▶ Available data:
import Summits.BirchSwinnertonDyer.Rank1Residual.X11b.Three.GoodReductionSubgroupNodeFrobenius
import Literature.NumberTheory.EllipticCurves.FrobeniusTwist
import Literature.NumberTheory.EllipticCurves.SplitNodeQuadraticProofs
import HarnessLib

/-!
# X11b at `p = 3` (team N8/O2), JET3-KUMMER (α), the `Ẽ_ns` half at a MULTIPLICATIVE place:
# the node reduction map `r : E₀(L) → k'ˣ` for a node PRESENTED OVER AN EXTENSION `k' ⊇ k` of
# the residue field, and its Galois behaviour (Silverman *AEC* Exercise 3.5(a)), in p1's
# `JetchevKummerAtP` dictionary

HONEST FRAMING (cell `b2b-bsdres`, run/shared/lean/b2b/bsd-rank1-residual/, verbatim in every
file): the goal of the cell is to DELETE the COMBINATION-SHAPED residual classes of the
Birch–Swinnerton-Dyer formula for ALL analytic-rank `≤ 1` elliptic curves over `ℚ` — "full BSD
formula for every rank `≤ 1` curve in class `C`" assembled STRICTLY from published theorems — so
that the rank-`≤ 1` remainder becomes exactly the CONSTRUCTION-SHAPED classes, which are TYPED
(missing-input `Prop`s), NOT attempted. This is not "finishing BSD". Team N8/O2 = `x11b3`, seat
`b2b-bsdres-x11b3-p3` (GEN 3), LEAD DEAL #6 A6.2 (2) / A6.3 (3), sub-target S15 (ii) "the
non-split node with `[k : k_v]` odd", part 1 of 2. THEOREMS ONLY: no definition, no named fact,
no `sorry`; nothing is booked; the flag `JET@p|N` is NOT discharged.

## What

x11b3-p4's `GoodReductionSubgroupNodeFrobenius` / `GoodReductionSubgroupNodeH1` (parts 4–5 of
the JET3-KUMMER help-wanted (α)) treat a multiplicative place whose node is PRESENTED OVER THE
RESIDUE FIELD `k` of `R` (`W₀ mod 𝔪 = singularModel x₀ y₀ α₁ α₂`, `α₁ ≠ α₂ ∈ k`). At a
NON-split multiplicative place of `K_v` with `[k : k_v]` odd the node stays non-split over `k`:
its tangent slopes are conjugate in the quadratic extension of `k` and no such presentation
exists. This file redoes the two ingredients for a node presented over an ARBITRARY FIELD
`k' ⊇ k` along `j : k →+* k'`, in the tree's currency of `SplitNodeQuadraticProofs`
(`(W₀.map (IsLocalRing.residue R)).map j = singularModel x₀ y₀ α₁ α₂`):

* §0 `not_mem_range_of_not_splits` — **non-split ⇒ the slopes are not `k`-rational**: if
  Mathlib's splitting quadratic of `W₀ mod 𝔪` does NOT split over `k` (the negation of
  `HasSplitMultiplicativeReduction`'s field) then `α₁ ∉ j(k)` (else `α₂ = −j ā₁ − α₁ ∈ j(k)` too
  and the quadratic `c̄₄(T − α₁)(T − α₂)` splits over `k`; tree `SplitNodeQuadraticProofs`).
* §1 `exists_addMonoidHom_units_of_map_map_eq_singularModel` — **`r = ψ ∘ (j on points) ∘
  (reduction)` is a homomorphism `E₀(L) → k'ˣ` with kernel `E₁(L)`, given on integral points
  with non-singular reduction by `r(a, b) = ψ(j ā, j b̄)`** (tree
  `exists_addMonoidHom_units_of_map_eq_singularModel` with the point map `mapPoint j` of
  `FrobeniusTwist` inserted; `ψ = singularModel.nodeFun`, Silverman *AEC* III.2.5(a), VII.2.1).
* §2 `exists_residueMap_nodeReduction_smul_ext` — **the Galois rule**: for `σ ∈ Aut(L/F)`
  (all of `Aut(L/F)` preserving `R`, hypothesis `hR`) there is the residue endomorphism
  `σ̄ : k →+* k`, `σ̄ ā = \overline{σ a}`, and for EVERY ring endomorphism `σ'` of `k'`
  compatible with it (`σ' ∘ j = j ∘ σ̄`; over finite fields: `σ̄ = Frob_q`, `σ' = Frob_q` of
  `k'`) `σ'` fixes `x₀, y₀` and EITHER fixes both slopes and `r(σ • P) = σ'(r P)` on `E₀(L)`, OR
  swaps them and `r(σ • P) = σ'(r P)⁻¹` — x11b3-p4's `exists_residueMap_nodeReduction_smul`
  (= the tree's `WeierstrassCurve.exists_residueMap_nodeReduction_smul`, Silverman *AEC*
  Exercise 3.5(a)) generalised from `k` to `k' ⊇ k`; same mechanism (`σ'` fixes the reduced
  equation, hence its singular point, and permutes the tangent slopes —
  `singularModel.apply_eq_of_map_eq`; `ψ` under ring maps — unfolding `singularModel.nodeFun`;
  `r = 1` on `E₁`).

Part 2 (`GoodReductionSubgroupNodeH1Nonsplit`) feeds these into Hilbert 90 on the norm-one torus
`{u ∈ k'ˣ : u^{qⁿ+1} = 1}` (`#k = qⁿ`, `n` odd) to discharge the stub `h1red` at such a place.

References (locators only; no new fact): [cite: SilvermanAEC2009, Exercise 3.5(a) (PDF p. 97),
VII.§5 (PDF p. 174), VII.2 Prop. 2.1 and Prop. III.2.5(a) (PDF pp. 167, 59)]
[cite: NeukirchANT1999, Ch. II §9 (decomposition group and residue field)].

## Design

No definitions; `noncomputable section`; `open scoped Classical`; universe `u` for `F`, `L`;
`R` abstract with `hv = integers_valuationRing_valuation R L` supplied inline; `k'` any field.
Axioms: `propext`, `Classical.choice`, `Quot.sound`.
-/

noncomputable section

open scoped Classical

namespace Summit.BirchSwinnertonDyer.Rank1Residual.X11b.Three.JetchevKummer

open WeierstrassCurve Literature.NumberTheory.EllipticCurves

universe u

variable {F : Type u} [Field F] (X : WeierstrassCurve F) (L : Type u) [Field L] [Algebra F L]
  (R : Type*) [CommRing R] [IsDomain R] [IsDiscreteValuationRing R] [Algebra R L]
  [IsFractionRing R L] (W₀ : WeierstrassCurve R) (hX : X.baseChange L = W₀.baseChange L)
  {k' : Type*} [Field k'] (j : IsLocalRing.ResidueField R →+* k')
import Literature.AnabelianGeometry.EtaleTheta.Discharge.Sec3Cor38CriterionCoord
import Literature.AnabelianGeometry.EtaleTheta.RealificationOrderWeak
import Literature.AnabelianGeometry.EtaleTheta.FrdIVocabularyWeak
import Literature.AlgebraicGeometry.Frobenioids.RlfStructureWeak
import HarnessLib

/-!
# [EtTh] Corollary 3.8 (i) sub-DAG — row C38-L05 part (d) WITHOUT `hSup` at the WEAK tree vocabulary
# (`treeMonoidVocabWeak`: weakly perf-factorial divisor monoids with cofinal perfection), and the
# vocabulary-free core of the coordinate argument

Mochizuki, *The étale theta function …*, Publ. RIMS **45** (2009), Cor. 3.8, proof PDF p.81 l.20–27
[cite: MochizukiEtTh2009, Cor 3.8 p.81]; [FrdI] Def. 1.3 (iii)(d) / Def. 2.4 (i) (kurims pp.24, 47–48)
[cite: MochizukiFrdI2008, Def. 2.4(i) p.47].

abc-iut cell, layer L2, seat abc-iut-w4-d084 (row «C38-L05d-coord», abc-iut-L2-lead ROWS #13-addendum (3):
«at treeMonoidVocab / treeMonoidVocabWeak»).  Companion of `Discharge/Sec3Cor38CriterionCoord.lean` (same seat),
which settles the TREE vocabulary.  THIS FILE:
* §A — the VOCABULARY-FREE core: for ANY monoid vocabulary `V`, the (⇐) direction of part (d)
  (`isBaseFieldTheoreticDiv_of_isLUB_bsFldPf_of_pfCoord`) and the exclusion of the `ℝ`-type line
  (`not_isRMonoprime_bsFld_of_pfCoord`) GIVEN a coordinate package on `Φ(W)^pf` — an injective ORDER EMBEDDING
  `κ : Φ(W)^pf ↪ ∏_𝔮 ℝ_{≥0}` with rational coordinates prime by prime ([FrdI] Def. 2.4 (i)) — and sharpness of
  `Φ(W)`; the proofs are those of the companion file, verbatim, with the package as a parameter;
* §B — the package EXISTS for WEAKLY perf-factorial monoids (`Cor38Coord.exists_pfCoord_weak`: abc-iut-L2-d2's
  `IsPerfFactorialWeak` API — `RlfCoordWeak.toRealification_dvd_iff`, `IsPerfFactorialWeak.Rlf.dvd_iff`,
  `RlfCoordWeak.isMonoprime_pfAt` — and the charts of `RealificationCoordinates`), exactly as for `IsPerfFactorial`;
* §C — row C38-L05 at `treeMonoidVocabWeak` WITHOUT `hSup`: `isBaseFieldTheoreticDiv_iff_isLUB_divOPf_coordWeak`,
  `not_isRMonoprime_bsFld_weak` / `isZQMonoprime_bsFld_weak` (the side condition `hΛ` DERIVED from `hQ` + `hNZ`),
  and **`bsFldPreStepLimitCriterion_of_coordWeak (hF) (hP34Λ) (hNZ) (hQ)`**.
Side condition `hQ` («every localized perfection `Φ(W)^pf_𝔮` is `ℚ`-monoprime», [FrdI] §0: monoids of effective
`ℤ`-divisors; GAP-LEDGER G-w4d084-3) as in the companion.  HONEST FRAMING: refereed pre-IUT material; nothing here
bears on [IUTchIII] Cor. 3.12; typed ≠ proved elsewhere.
-/

namespace Literature.AnabelianGeometry.EtaleTheta

open CategoryTheory Opposite Function NNReal Literature.AlgebraicGeometry.Frobenioids

universe u₀ v₀ u v w

variable {D₀ : Type u₀} [Category.{v₀} D₀] {V : FrdIMonoidStub.{w}}
  {T : RealifiedDivisorMonoids (D₀ := D₀) V} {D : Type u} [Category.{v} D] {VD : FrdICatStub.{u, v, w} D}

namespace TemperedFrobenioid

/-! ### §A The vocabulary-free core: part (d) (⇐) and the exclusion of the `ℝ`-line from a coordinate package -/

section Core

variable {C : TemperedFrobenioid T D VD}

/-- A nonnegative real below `b + c/n` for every `n ≥ 1` is `≤ b`. [folklore] -/
private theorem nnreal_le_of_forall_le_add_div' {a b c : ℝ≥0} (h : ∀ n : ℕ, 0 < n → a ≤ b + c / n) :
    a ≤ b := by
  refine le_of_forall_pos_le_add fun ε hε => ?_
  obtain ⟨n, hn⟩ := exists_nat_gt (c / ε)
  have hn1 : c / ε < ((n + 1 : ℕ) : ℝ≥0) := hn.trans (by exact_mod_cast Nat.lt_succ_self n)
  have hpos : (0 : ℝ≥0) < ((n + 1 : ℕ) : ℝ≥0) := by exact_mod_cast Nat.succ_pos n
  have hcn : c / ((n + 1 : ℕ) : ℝ≥0) ≤ ε := by
    rw [div_le_iff₀ hpos]
    rw [div_lt_iff₀ hε, mul_comm] at hn1
    exact hn1.le
  exact (h (n + 1) (Nat.succ_pos n)).trans (add_le_add le_rfl hcn)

▶ Instructions to follow: Keep only the lines from the one containing "have hn1 : c" through the final line of the records, and transcribe them exactly.

▶ Response to this task:
  have hn1 : c / ε < ((n + 1 : ℕ) : ℝ≥0) := hn.trans (by exact_mod_cast Nat.lt_succ_self n)
  have hpos : (0 : ℝ≥0) < ((n + 1 : ℕ) : ℝ≥0) := by exact_mod_cast Nat.succ_pos n
  have hcn : c / ((n + 1 : ℕ) : ℝ≥0) ≤ ε := by
    rw [div_le_iff₀ hpos]
    rw [div_lt_iff₀ hε, mul_comm] at hn1
    exact hn1.le
  exact (h (n + 1) (Nat.succ_pos n)).trans (add_le_add le_rfl hcn)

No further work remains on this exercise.